They were able to definitively trace it to the August, 1929 issue of Shonen Club, which has Napoleon on the cover.  It came as part of a 40 card set, which  depicted a variety of landscapes, animals and other subjects.

So basically if you want accurate information about this card, Old Cardboard`s listing lists the correct name (Shonen Club), the correct year (1929), the correct background information about the card and a correct translation of the text on the front (which is similar to the translation I provided above).

If you want inaccurate information about this card then PSA is your source.  Their description of this set contains the following errors:

Year: PSA says 1928, actual year is 1929;
Name: PSA says Shonen Kulubu, actual is either Shonen Club or Shonen Kurabu;
Set: PSA says it was a "multi-sport premium", actual set was not sport specific and contained a variety of other subjects.
Photo: PSA says without qualification that it is Babe Ruth hitting his first home run of the 1926 season, Old Cardboard notes that while this is what it is commonly described as it has not been confirmed.  Not sure which is correct but given how error-riddled the PSA entry is and how accurate everything else in the Old Cardboard one is I give greater weight to the latter until evidence confirming it surfaces.
Organization: PSA seems to imply that this was the magazine of an organization called "Youth Club".  "Youth Club" is an accurate English translation of "Shonen Kurabu", but as far as I can tell that is just the title of a magazine and not necessarily the name of an actual club.

Sadly the internet seems to almost entirely base its knowledge of the Ruth card on how PSA mis-describes it while the vastly superior Old Cardboard entry with its excellent research (they even have scans of the original magazine) is largely overlooked.

At the end of this all I can say is my biggest mistake in doing research on this card was starting with what PSA said and working from there.  It gave me a vastly misleading picture of the history of this card which could have been easily remedied had I consulted Old Cardboard first.  Next time I have a question about an old card like this I know where I'll look first.


  1. I think PSA does basically zero research. They look to Beckett or the Standard Catalog, and if it doesn't fit either, they MIGHT take a glance at one of Gary Engels' guides before just making something up.

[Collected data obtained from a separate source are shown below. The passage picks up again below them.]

import Summits.BirchSwinnertonDyer.BirchSwinnertonDyer.Theorems.ManinLocalTwoThreeCDivisionCuspGerm
import Literature.NumberTheory.EllipticCurves.WeierstrassTransformation
import HarnessLib

/-!
# The `c`-division point SHIFTED BY A HALF-PERIOD: the `q`-germs of `𝕢²·12℘_{Λ_W}(ℰ_f)` and of `12℘_{Λ_W}(ℰ_f + κ)`
(route `ManinLocalTwoThree`, crux C2 `ManinOddAtFour` stmt-BirchSwinnertonDyer-22967; cell bsd-f2-manin, prover p3 gen 19;
first brick of the kernel port of -an's row E-an-152d `IndexFourForcesFullRationalTwoTorsion` in the `2 ∣ c₀` form met by the line
`cdivision_udc`: index `4` ∧ `|c₀| = 2` ⟹ full rational `2`-torsion)

In the index-`4` configuration the `c`-division witness `F = 12·℘_{Λ_W}(ℰ_f)·G·Δ^a` (tree `CDivision.exists_cDivisionWitnessCore`) has
FOUR `Γ₀(N)`-translates `F ∣ γ_κ = 12·℘_{Λ_W}(ℰ_f + κ)·G·Δ^a`, `κ ∈ Λ₀(f)/Λ_W ≅ (ℤ/2)²` a half-period of `Λ_W`.  This file computes
their `q`-expansions at `i∞` as EXPLICIT formal series in `e_κ = ℘_{Λ_W}(κ)` with rational structure constants — the input of the
Galois (`Aut ℂ`) argument that makes the three `2`-torsion abscissae `e_κ − b₂/12` rational:
* `exists_qGerm_sq_mul_twelve_weierstrassP` — an analytic `q`-germ `T` with `T(0) = 12`, INTEGER Taylor series `P` and
  `T(𝕢τ) = 𝕢τ²·12℘_{Λ_W}(ℰ_f τ)` high in the cusp (repackaging of the tree's N7 core `CDivCuspGerm.exists_hasSum_qParam_sq_mul_x`:
  Honda at the multiplier `1`);
* `map_inv_eq_inv_map` — `PowerSeries.map` commutes with inversion of a series with invertible constant term;
* `exists_halfPeriodSeries` — a family `S : ℂ → ℂ⟦X⟧`, `S(e) = 12e + (432e² − 36g₂)·X²·(P − 12e·X²)⁻¹` (`g₂ = c₄/12 ∈ ℚ`), with
  `(S e).map σ = S (σ e)` for EVERY ring endomorphism `σ` of `ℂ`, constant term `12e`, and for every half-period `κ` of `Λ_W`
  (`κ ∉ Λ_W`, `2κ ∈ Λ_W`): `Σ (S e_κ)ₙ 𝕢τⁿ = 12·℘_{Λ_W}(ℰ_f τ + κ)` for `Im τ` large — by the half-period addition formula
  `℘(u + κ) = e_κ + (3e_κ² − g₂/4)/(℘(u) − e_κ)` (tree `PeriodPair.weierstrassP_sub_halfPeriod`, Lawden (6.8.11)).
HONEST FRAMING: analytic bookkeeping only; E-an-152d, C2, Manin's conjecture and BSD are NOT proved in this file.  No definitions
(the family `S` is produced existentially), no sorry. [cite: Lawden1989, §6.8 eq. (6.8.11)] [cite: Honda1970, Thm. 9] [cite: SilvermanAEC2009, IV.1]
-/

set_option autoImplicit false
-- lint-debt: the directory name repeats the summit name (sibling precedent `ManinLocalTwoThreeCDivisionCuspGerm.lean`)
set_option linter.dupNamespace false

noncomputable section

open scoped Topology PeriodPair MatrixGroups
open Complex Filter PowerSeries CongruenceSubgroup
open UpperHalfPlane hiding I
open WeierstrassCurve Literature.NumberTheory.EllipticCurves Literature.NumberTheory.EllipticCurves.ModularForms
open Summit.BirchSwinnertonDyer.Rank1Residual.ManinAdditive.CuspidalKummer
open Summit.BirchSwinnertonDyer.Rank1Residual.ManinAdditive.CuspidalKummerThree
open Summit.BirchSwinnertonDyer.BirchSwinnertonDyer.Theorems.ManinLocalTwoThree.KummerCubeAnalytic
open Summit.BirchSwinnertonDyer.BirchSwinnertonDyer.Theorems.ManinLocalTwoThree.HalvingParam

namespace Summit.BirchSwinnertonDyer.BirchSwinnertonDyer.Theorems.ManinLocalTwoThree.CDivTranslate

    It is nice to see some actual effort put into identifying the card properly. Did you happen to solicit input from Rob Fitts or Gary Engel, or the folks at Prestige?

  2. Yeah, I think PSA and SCG just lifted the title and year from the standard catalog and that was it. I`m a little wary about grading services over stuff like this. I`m sure they are reasonably qualified to provide an opinion on the grade of a card like this (VG, NMT, etc) but if their "experts" don't even know what the card is called or how to read the text on the front, how can they even be sure any card that they receive is authentic?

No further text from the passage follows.